> _Provided records_:
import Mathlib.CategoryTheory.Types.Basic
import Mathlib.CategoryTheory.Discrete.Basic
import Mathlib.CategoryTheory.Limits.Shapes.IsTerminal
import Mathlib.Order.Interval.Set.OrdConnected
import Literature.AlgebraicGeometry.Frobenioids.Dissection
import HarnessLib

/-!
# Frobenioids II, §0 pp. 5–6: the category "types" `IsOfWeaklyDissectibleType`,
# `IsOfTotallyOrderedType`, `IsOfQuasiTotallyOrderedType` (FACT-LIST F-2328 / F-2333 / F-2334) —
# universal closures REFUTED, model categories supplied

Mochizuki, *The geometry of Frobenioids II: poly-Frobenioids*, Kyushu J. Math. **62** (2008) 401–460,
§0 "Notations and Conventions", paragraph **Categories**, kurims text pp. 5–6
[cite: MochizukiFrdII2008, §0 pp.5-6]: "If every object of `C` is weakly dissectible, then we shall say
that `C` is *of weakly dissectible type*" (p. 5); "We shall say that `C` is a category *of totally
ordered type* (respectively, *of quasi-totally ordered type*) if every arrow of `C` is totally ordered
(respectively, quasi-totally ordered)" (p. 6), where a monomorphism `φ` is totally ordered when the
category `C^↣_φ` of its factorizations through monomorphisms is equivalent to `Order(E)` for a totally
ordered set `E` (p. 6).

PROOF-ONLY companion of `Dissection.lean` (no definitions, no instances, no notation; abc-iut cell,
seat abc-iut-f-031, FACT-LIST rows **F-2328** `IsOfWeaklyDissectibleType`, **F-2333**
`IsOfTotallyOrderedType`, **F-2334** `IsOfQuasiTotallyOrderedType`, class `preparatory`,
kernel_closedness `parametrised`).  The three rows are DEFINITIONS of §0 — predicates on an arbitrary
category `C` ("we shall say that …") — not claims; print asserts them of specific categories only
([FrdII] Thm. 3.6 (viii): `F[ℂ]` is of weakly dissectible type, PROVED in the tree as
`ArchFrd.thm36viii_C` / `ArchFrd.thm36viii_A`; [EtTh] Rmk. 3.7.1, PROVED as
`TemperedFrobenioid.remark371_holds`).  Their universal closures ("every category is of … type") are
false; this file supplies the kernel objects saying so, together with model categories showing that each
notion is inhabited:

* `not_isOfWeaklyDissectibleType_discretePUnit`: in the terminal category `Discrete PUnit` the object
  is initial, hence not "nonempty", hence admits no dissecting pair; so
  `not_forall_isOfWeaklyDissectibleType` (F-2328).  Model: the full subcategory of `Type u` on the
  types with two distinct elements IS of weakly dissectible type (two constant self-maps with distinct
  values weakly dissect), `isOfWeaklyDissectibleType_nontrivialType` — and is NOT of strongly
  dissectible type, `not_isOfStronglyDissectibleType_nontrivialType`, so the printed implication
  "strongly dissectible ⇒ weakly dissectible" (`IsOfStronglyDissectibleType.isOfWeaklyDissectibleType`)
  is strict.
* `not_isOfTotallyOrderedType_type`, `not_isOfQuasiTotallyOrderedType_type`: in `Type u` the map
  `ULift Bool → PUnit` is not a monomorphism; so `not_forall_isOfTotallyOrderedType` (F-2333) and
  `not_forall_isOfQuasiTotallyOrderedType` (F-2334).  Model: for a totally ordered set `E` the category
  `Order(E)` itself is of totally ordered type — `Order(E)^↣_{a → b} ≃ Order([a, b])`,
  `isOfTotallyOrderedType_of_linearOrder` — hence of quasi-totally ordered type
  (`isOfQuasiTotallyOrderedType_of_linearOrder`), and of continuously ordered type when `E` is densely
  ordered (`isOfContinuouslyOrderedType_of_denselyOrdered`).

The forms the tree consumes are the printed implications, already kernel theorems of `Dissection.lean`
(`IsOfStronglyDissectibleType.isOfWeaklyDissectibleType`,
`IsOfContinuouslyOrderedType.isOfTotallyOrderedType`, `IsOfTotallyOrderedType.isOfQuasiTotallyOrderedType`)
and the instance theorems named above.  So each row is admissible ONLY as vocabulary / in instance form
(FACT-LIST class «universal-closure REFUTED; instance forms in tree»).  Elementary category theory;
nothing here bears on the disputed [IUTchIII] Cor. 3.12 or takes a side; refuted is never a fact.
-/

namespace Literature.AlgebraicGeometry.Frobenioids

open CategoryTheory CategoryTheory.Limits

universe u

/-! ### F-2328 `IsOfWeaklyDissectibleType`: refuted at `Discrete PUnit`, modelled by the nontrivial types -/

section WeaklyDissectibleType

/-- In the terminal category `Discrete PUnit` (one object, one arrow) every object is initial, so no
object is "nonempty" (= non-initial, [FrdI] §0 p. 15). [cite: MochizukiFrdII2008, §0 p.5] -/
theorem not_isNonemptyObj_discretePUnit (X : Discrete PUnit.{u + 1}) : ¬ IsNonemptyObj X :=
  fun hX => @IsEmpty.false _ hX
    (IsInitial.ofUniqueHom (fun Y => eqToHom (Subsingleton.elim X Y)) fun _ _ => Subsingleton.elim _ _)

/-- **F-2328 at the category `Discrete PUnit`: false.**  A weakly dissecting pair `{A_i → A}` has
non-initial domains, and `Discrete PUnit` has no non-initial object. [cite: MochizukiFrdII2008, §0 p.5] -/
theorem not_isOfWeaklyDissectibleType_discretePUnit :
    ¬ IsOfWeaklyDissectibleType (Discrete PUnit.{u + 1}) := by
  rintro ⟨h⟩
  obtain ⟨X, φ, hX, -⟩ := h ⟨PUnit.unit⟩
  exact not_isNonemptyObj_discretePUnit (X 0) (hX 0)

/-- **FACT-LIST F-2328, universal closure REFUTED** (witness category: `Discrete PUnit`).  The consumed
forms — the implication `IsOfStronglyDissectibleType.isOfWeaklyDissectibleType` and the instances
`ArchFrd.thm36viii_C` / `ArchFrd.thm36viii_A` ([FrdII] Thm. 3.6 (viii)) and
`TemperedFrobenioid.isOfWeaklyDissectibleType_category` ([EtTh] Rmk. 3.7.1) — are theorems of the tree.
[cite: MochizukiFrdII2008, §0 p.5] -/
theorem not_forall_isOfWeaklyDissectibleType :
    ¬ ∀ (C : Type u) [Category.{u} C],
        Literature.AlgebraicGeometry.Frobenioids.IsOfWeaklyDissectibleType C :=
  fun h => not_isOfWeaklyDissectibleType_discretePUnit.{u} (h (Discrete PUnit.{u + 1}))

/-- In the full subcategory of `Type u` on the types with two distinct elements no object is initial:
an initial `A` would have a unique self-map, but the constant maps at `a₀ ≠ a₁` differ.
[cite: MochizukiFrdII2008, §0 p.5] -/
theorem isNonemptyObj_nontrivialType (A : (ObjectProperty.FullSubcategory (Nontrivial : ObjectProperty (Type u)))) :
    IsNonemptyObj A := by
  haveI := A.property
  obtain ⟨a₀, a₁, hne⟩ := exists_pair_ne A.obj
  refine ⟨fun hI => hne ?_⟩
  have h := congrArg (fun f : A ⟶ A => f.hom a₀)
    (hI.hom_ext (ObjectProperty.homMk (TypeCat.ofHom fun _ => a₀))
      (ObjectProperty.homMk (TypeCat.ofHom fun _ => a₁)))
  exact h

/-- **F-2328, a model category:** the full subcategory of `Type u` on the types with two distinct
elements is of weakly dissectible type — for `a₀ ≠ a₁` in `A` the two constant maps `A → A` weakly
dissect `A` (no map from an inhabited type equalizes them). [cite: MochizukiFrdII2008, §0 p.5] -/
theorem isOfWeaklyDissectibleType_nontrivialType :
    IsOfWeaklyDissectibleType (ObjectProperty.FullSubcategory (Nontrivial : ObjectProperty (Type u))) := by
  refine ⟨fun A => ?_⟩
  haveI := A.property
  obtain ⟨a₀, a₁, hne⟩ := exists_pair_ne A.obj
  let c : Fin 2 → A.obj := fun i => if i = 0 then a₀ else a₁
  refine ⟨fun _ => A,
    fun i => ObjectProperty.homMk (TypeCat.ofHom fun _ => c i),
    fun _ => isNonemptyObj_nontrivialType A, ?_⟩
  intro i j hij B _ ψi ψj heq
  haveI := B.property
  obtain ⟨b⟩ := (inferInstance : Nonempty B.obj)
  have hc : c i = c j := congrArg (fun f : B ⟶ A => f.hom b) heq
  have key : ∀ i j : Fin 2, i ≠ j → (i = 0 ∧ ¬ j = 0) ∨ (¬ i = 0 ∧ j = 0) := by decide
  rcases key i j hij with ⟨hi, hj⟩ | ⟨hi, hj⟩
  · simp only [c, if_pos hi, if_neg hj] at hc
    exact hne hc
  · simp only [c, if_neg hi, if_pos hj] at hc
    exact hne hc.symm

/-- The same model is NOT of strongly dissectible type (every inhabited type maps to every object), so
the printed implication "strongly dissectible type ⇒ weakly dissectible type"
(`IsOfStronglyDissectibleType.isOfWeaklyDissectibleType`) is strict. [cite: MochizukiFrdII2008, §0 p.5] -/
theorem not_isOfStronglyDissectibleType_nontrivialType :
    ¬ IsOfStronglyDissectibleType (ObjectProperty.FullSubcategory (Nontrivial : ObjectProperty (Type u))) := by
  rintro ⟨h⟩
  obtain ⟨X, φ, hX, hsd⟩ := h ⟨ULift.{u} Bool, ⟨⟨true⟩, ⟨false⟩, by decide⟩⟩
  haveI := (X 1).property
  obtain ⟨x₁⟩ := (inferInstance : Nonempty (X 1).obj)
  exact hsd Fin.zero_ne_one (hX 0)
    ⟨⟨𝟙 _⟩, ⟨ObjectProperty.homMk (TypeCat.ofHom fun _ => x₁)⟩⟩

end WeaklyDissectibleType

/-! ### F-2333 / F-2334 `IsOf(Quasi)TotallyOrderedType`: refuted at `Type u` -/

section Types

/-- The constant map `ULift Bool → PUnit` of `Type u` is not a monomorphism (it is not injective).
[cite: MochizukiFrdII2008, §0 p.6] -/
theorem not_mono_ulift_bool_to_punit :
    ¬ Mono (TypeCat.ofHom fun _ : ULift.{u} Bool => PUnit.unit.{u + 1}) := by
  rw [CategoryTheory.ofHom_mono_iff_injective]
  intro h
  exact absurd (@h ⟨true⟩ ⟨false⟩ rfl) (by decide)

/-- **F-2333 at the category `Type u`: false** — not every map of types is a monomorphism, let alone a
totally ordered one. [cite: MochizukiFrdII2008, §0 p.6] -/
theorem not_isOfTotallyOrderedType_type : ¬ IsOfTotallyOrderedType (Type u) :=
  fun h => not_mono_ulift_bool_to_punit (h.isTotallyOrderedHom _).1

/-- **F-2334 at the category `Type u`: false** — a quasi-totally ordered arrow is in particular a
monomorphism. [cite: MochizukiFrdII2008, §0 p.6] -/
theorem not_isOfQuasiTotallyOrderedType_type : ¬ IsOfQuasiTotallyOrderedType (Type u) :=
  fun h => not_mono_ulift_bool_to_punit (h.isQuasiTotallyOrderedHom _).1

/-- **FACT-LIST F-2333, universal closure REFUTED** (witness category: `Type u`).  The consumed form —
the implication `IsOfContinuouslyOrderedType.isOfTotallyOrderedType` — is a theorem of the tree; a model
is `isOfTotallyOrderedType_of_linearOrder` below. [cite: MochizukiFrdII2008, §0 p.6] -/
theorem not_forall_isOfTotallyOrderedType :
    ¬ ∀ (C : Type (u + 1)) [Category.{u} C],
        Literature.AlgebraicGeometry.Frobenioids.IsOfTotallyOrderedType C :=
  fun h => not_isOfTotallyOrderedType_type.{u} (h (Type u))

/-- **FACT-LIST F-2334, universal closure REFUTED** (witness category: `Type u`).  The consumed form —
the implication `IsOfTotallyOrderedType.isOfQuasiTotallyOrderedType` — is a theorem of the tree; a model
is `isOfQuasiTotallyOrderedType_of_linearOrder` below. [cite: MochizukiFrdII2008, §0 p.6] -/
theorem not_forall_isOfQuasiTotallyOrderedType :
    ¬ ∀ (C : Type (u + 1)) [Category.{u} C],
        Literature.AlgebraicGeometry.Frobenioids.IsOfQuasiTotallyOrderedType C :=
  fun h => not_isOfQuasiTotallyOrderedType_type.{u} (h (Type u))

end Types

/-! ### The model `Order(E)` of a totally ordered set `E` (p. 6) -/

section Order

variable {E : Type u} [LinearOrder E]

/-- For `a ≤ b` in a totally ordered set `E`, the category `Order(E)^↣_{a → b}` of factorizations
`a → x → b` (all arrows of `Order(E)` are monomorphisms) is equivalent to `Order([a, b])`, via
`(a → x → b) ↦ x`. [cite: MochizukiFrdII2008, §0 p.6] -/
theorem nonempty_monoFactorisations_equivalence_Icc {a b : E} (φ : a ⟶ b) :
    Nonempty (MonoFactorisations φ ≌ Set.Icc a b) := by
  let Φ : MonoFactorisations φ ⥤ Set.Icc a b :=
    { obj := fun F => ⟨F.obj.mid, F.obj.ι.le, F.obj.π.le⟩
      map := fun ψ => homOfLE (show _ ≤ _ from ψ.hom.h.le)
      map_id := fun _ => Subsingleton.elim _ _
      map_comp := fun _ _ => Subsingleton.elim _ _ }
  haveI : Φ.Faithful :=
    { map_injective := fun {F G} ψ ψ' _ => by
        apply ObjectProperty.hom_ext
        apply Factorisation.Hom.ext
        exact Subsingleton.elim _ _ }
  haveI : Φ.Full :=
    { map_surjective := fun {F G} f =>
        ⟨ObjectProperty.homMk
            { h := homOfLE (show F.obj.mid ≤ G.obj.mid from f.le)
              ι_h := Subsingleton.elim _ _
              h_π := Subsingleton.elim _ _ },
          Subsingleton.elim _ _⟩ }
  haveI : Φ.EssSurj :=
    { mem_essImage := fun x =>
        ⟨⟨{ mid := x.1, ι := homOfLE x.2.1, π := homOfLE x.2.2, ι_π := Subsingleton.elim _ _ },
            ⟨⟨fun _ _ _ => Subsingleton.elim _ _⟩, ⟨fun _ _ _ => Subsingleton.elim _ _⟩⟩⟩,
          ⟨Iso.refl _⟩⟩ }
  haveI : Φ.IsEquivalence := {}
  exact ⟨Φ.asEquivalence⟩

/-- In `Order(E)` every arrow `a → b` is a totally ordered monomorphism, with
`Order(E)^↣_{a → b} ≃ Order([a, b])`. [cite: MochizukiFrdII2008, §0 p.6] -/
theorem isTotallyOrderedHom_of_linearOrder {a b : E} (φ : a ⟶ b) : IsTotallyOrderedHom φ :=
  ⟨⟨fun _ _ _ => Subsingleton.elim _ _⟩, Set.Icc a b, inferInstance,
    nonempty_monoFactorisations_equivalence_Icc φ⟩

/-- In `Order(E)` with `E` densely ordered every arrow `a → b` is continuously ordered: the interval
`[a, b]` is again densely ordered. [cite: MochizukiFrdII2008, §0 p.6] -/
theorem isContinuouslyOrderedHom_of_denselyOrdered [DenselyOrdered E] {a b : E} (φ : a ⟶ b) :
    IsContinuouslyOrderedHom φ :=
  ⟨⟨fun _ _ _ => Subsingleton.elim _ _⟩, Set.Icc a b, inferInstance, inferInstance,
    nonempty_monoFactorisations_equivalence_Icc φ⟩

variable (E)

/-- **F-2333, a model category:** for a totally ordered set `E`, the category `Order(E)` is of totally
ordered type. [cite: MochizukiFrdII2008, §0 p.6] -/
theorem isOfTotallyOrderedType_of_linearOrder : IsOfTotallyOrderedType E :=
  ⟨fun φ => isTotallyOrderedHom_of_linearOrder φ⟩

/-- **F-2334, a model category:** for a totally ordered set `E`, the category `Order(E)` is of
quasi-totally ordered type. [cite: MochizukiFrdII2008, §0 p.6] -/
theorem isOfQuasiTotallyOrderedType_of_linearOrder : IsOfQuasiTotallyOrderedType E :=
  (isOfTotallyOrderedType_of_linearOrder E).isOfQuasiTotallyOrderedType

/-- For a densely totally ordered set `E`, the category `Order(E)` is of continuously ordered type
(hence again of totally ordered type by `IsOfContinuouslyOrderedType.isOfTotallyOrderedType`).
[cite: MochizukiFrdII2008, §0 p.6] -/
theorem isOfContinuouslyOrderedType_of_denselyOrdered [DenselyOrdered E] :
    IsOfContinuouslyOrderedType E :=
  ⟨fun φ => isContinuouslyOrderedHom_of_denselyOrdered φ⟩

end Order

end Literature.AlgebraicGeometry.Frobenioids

> _Exercise brief_:
Scan the listing above for the line that has "(hI.hom_ext (ObjectProperty.homMk (TypeCat.ofHom", then copy exactly from that line through the line that has "elements is of weakly dissectible type —".

> _Result of the exercise_:
    (hI.hom_ext (ObjectProperty.homMk (TypeCat.ofHom fun _ => a₀))
      (ObjectProperty.homMk (TypeCat.ofHom fun _ => a₁)))
  exact h

/-- **F-2328, a model category:** the full subcategory of `Type u` on the types with two distinct
elements is of weakly dissectible type — for `a₀ ≠ a₁` in `A` the two constant maps `A → A` weakly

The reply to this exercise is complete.